Further dumb thoughts of mine on Brexit adapted from an exchange in the Moot last night:
Britain was of course stupid to Leave (maybe maybe maybe Parliament or even the Scottish Parliament will find some workaround to put a stop to it still?) and Britain should be made to pay when they come crawling back, come what may. They were already half-assed members, enjoying benefits of EU membership but with all sorts of carve-outs insulating them from EU responsibilities and still whining and insulting and mucking things up all the while. One hopes there will be less toleration of that nonsense when Britain comes back like Oliver with its gruel bowl in hand begging for more.
You know, neoliberal and awful though the EU is, and yes of course it is, it is less so than Britain to my eyes -- consider the greater, not adequate but greater, progressivity of taxation and the more ample social supports in so many of its member states, for example. I know euro-bureaucratization is a drag and even tyrannical at worst, but to see that to the exclusion of seeing that implementation of environmental, health, education, labor, safety standards and civil liberties is actually a rare, precious, fragile emancipatory triumph is much more a blindness than an insight.
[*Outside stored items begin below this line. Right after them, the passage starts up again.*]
/-- **`MissingPPartAt W 5` — `ord_5 #Ш(W) = ord_5 #Ш_an(W)` (from Miller's `BSDp W 5`) — for the CM CornerF in-table prime-`L` rank-one partner
388800ob1, granted ONE good `a_5 = 0` globally minimal model `V` of `W^{(5)}` with non-onto `5`-adic tower, modulo named facts and DISPLAYED
NUMERICS ONLY (no conjecture instance: the `λ⁻ = 1` shape)** (`W = [0, 0, 0, 0, -750]`, CM, `N_W = 388800`; kit QP5 (k8eta-c2 g20) / j326603 (g21) +
j332613 (twin λ±/μ±, etacomp) (GRH): `ε(W) = −1`, PARI plus-`η` `(λ, μ) = (1, 0)`, `r_an(W) = 1` (`Cremona rank 1; k8eta-c2 g19/g20 census`);
`h(ℚ(P)) = 2`, `h(ℚ(x(P))) = 1`; eigen dimensions `(d₁,d₂,d₃,d₄) = (0,0,0,0)` — door L6 (`5 ∤ h(ℚ(P))`) passes) from the ROW ALONE — named facts
`hGZK hmod hnf hM h12 hKO hGZ h74 h22 h41 h6273` (GZK, modularity, newforms, Mazur `p ∤ c₀`, Kobayashi Thm. 1.2 / 2.2 / 4.1 / 6.2–7.4,
Kitajima–Otsuki Thm. 1.3, Gross–Zagier I (7.3); Poitou–Tate and the layer comparison are tree theorems); displayed: `r_an(W) = 1`, the twin `V` with
the tower clause, `(L_5⁺(V,η,X)) = (X)`, and — INSTEAD of the crux C-cc-1 at the row — three NUMERICAL data that make its `δ = 0` law trivially true
here: (N1) every period-normalised minus branch function `L_5⁻(V,η,X)` has a UNIT `X`-coefficient (PARI minus-`η` `(λ, μ) = (1, 0)`), (N2) no
generator of `W(ℚ)/tors` is `5`-divisible in `W(ℚ_5)` (kit: `ν = 0`), (N3) `v_5(q·Tam/#tors²) = 0` for `q = #Ш_an(W)` (kit: `#Ш_an = 1`, `Tam = 2`,
`#tors = 1`), the class-group datum. Instance of `EtaConjADoorBSDRankOne.bsdp_of_plusEtaMainConjectureAt_of_analyticRank_eq_one` ∘ g20's
`EtaConjADoorRecords.etaMC_r1_of_classNumber` with `hcc1 :=` `minusLeadingValuationAt_zero_of_unit_coeff_of_indivisible` (k8eta-c2 g22).
CONDITIONAL; nothing booked. [cite: Kobayashi2003, §4 (p. 8), Thm. 2.2 (p. 5)] [cite: CoatesSujatha2005, §3 (A) and Thm. 3.4] [cite: Cremona1997,
Table 1] -/
theorem missingPPartAt_r1n_388800ob1_5_of_classNumber
    (hGZK : rank_eq_analyticRank_of_analyticRank_le_one) (hmod : hasEntireLFunction_rat)
    (hnf : exists_isNewformOf) (hM : mazur_not_dvd_maninConstant_of_odd)
    (h12 : Kobayashi2003.thm12_signedSelmerDual_finite_torsion)
    (hKO : KitajimaOtsuki2018.mainThm13_etaSignedSelmerDual_noFiniteSubmodule)
    (hGZ : GrossZagier1986_thm_I_7_3) (h74 : Kobayashi2003.thm74_etaEvenMC_iff_etaOddMC)
    (h22 : Kobayashi2003.thm22_etaSignedSelmerDual_finite_torsion)
    (h41 : Kobayashi2003.thm41_plusEtaCharIdeal_dvd)
    (h6273 : Kobayashi2003.thm62_63_73_etaColemanPoitouTate) [Fact (5 : ℕ).Prime]
    (W : WeierstrassCurve ℚ) (hW : W = (⟨0, 0, 0, 0, (-750)⟩ : WeierstrassCurve ℚ)) (hr : W.analyticRank = 1)
    (V : WeierstrassCurve ℚ) [V.IsElliptic] [V.IsGloballyMinimal] (C : VariableChange ℚ)
    (hC : C • W.quadraticTwist 5 = V)
    (hgood : V.HasGoodReductionAtPrime 5) (hap : V.frobeniusTrace 5 = 0)
    (hns : ¬ ∀ m : ℕ, V.HasSurjectiveModNGaloisRep (5 ^ m : ℕ))
    (hX : ∀ {N : ℕ} [NeZero N] {f : CuspForm (Gamma0 N) 2}, IsNewformOf V f →
      ∀ (ϖ : ℚ), (if Even (5 / 2) then (ϖ : ℝ) * V.realPeriodRat = plusPeriod f
          else (ϖ : ℝ) * V.imaginaryPeriodRat = minusPeriod f) →
      ∀ (Lη : IwasawaAlgebra 5), IsQuadraticBranchPlusLFunction f 5 ϖ Lη →
        Ideal.span {Lη} = Ideal.span {(PowerSeries.X : IwasawaAlgebra 5)})
    (hP : haveI : W.IsElliptic := hW ▸ isElliptic_388800ob1
      haveI : NeZero (5 : ℕ) := ⟨by norm_num⟩
      haveI : NumberField (W.divisionField 5) := NumberField.mk
      ∃ P : geomTorsion W ((5 : ℕ) : ℤ), P ≠ 0 ∧
        ¬ 5 ∣ NumberField.classNumber (IntermediateField.fixedField
          ((MulAction.stabilizer (absoluteGaloisGroup ℚ) P).map (absRestrictNormalHom (W.divisionField 5)))))
    (hcoef : haveI : W.IsElliptic := hW ▸ isElliptic_388800ob1
      ∀ (V' : WeierstrassCurve ℚ) [V'.IsElliptic] [V'.IsGloballyMinimal] (C' : VariableChange ℚ)
        {N : ℕ} [NeZero N] {f : CuspForm (Gamma0 N) 2},
        C' • W.quadraticTwist 5 = V' → V'.HasGoodReductionAtPrime 5 → V'.frobeniusTrace 5 = 0 → IsNewformOf V' f →
        ∀ (ϖ : ℚ), (if Even (5 / 2) then (ϖ : ℝ) * V'.realPeriodRat = plusPeriod f
            else (ϖ : ℝ) * V'.imaginaryPeriodRat = minusPeriod f) →
        ∀ (L : IwasawaAlgebra 5), IsQuadraticBranchMinusLFunction f 5 ϖ L → IsUnit (PowerSeries.coeff 1 L))
    (hnd : haveI : W.IsElliptic := hW ▸ isElliptic_388800ob1
      ∀ P : W.toAffine.Point, ¬ IsOfFinAddOrder P →
        (∀ R : W.toAffine.Point, ∃ (k : ℤ) (T : W.toAffine.Point), IsOfFinAddOrder T ∧ R = k • P + T) →
        ∀ Q : (W.baseChange ℚ_[5]).toAffine.Point, 5 • Q ≠ W.toPadicPoint 5 P)
    (hval : haveI : W.IsElliptic := hW ▸ isElliptic_388800ob1
      haveI : W.IsGloballyMinimal := hW ▸ isGloballyMinimal_388800ob1
      ∀ q : ℚ, shaAn W = (q : ℂ) → padicValRat 5 (q * W.tamagawaProduct / (W.torsionOrder : ℚ) ^ 2) = 0) :
    MissingPPartAt W 5 := by
  rw [← show ((-1 : ℚ) ^ ((5 : ℕ) / 2) * ((5 : ℕ) : ℚ)) = (5 : ℚ) by norm_num] at hcoef
  subst hW
  haveI : (⟨0, 0, 0, 0, (-750)⟩ : WeierstrassCurve ℚ).IsElliptic := isElliptic_388800ob1
  haveI : (⟨0, 0, 0, 0, (-750)⟩ : WeierstrassCurve ℚ).IsGloballyMinimal := isGloballyMinimal_388800ob1
  haveI : NeZero (5 : ℕ) := ⟨by norm_num⟩
  haveI : Finite (⟨0, 0, 0, 0, (-750)⟩ : WeierstrassCurve ℚ).sha := (hGZK _ (by omega)).2
  exact missingPPartAt_of_bsdp _ 5 (EtaConjADoorBSDRankOne.bsdp_of_plusEtaMainConjectureAt_of_analyticRank_eq_one _ 5 hGZK hmod hnf hM h12 hKO hGZ h74 (le_refl 5) V C
      (by rw [show ((-1 : ℚ) ^ ((5 : ℕ) / 2) * ((5 : ℕ) : ℚ)) = 5 by norm_num]; exact hC) hgood hap
      (EtaConjADoorRecords.etaMC_r1_of_classNumber h22 h41 h6273 hGZK 5 (le_refl 5) _ hr V C
        (by rw [show ((-1 : ℚ) ^ ((5 : ℕ) / 2) * ((5 : ℕ) : ℚ)) = 5 by norm_num]; exact hC) hgood hap hns hX hP) hr
    (EtaConjADoorBSDRankOne.minusLeadingValuationAt_zero_of_unit_coeff_of_indivisible _ 5 hcoef hnd hval))

end Summit.BirchSwinnertonDyer.BirchSwinnertonDyer.Theorems.EtaConjADoorBSDRecordsR1

end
Brexit is also, of course, one more wake up call in a decade of wake-up calls to Europe that austerity threatens its stability and exacerbates dangerous right-wing political formations (in France, the Netherlands, Italy...) and one would hope they really do wake up this time and finally change course in consequence: especially since austerity hasn't delivered on its promises otherwise anyway. Yanis Varoufakis is someone who is advocating noisily right now for the left remaining in the EU as indispensable to any efforts to radically democratize European politics from within, a position with the broad contours of which I agree, whatever my specific disagreements and distaste for the digirati-broleftist Assange-to-Zizek tinge of his milieu (check out the DiEM25 Manifesto, you'll see what I mean, goodish and illish).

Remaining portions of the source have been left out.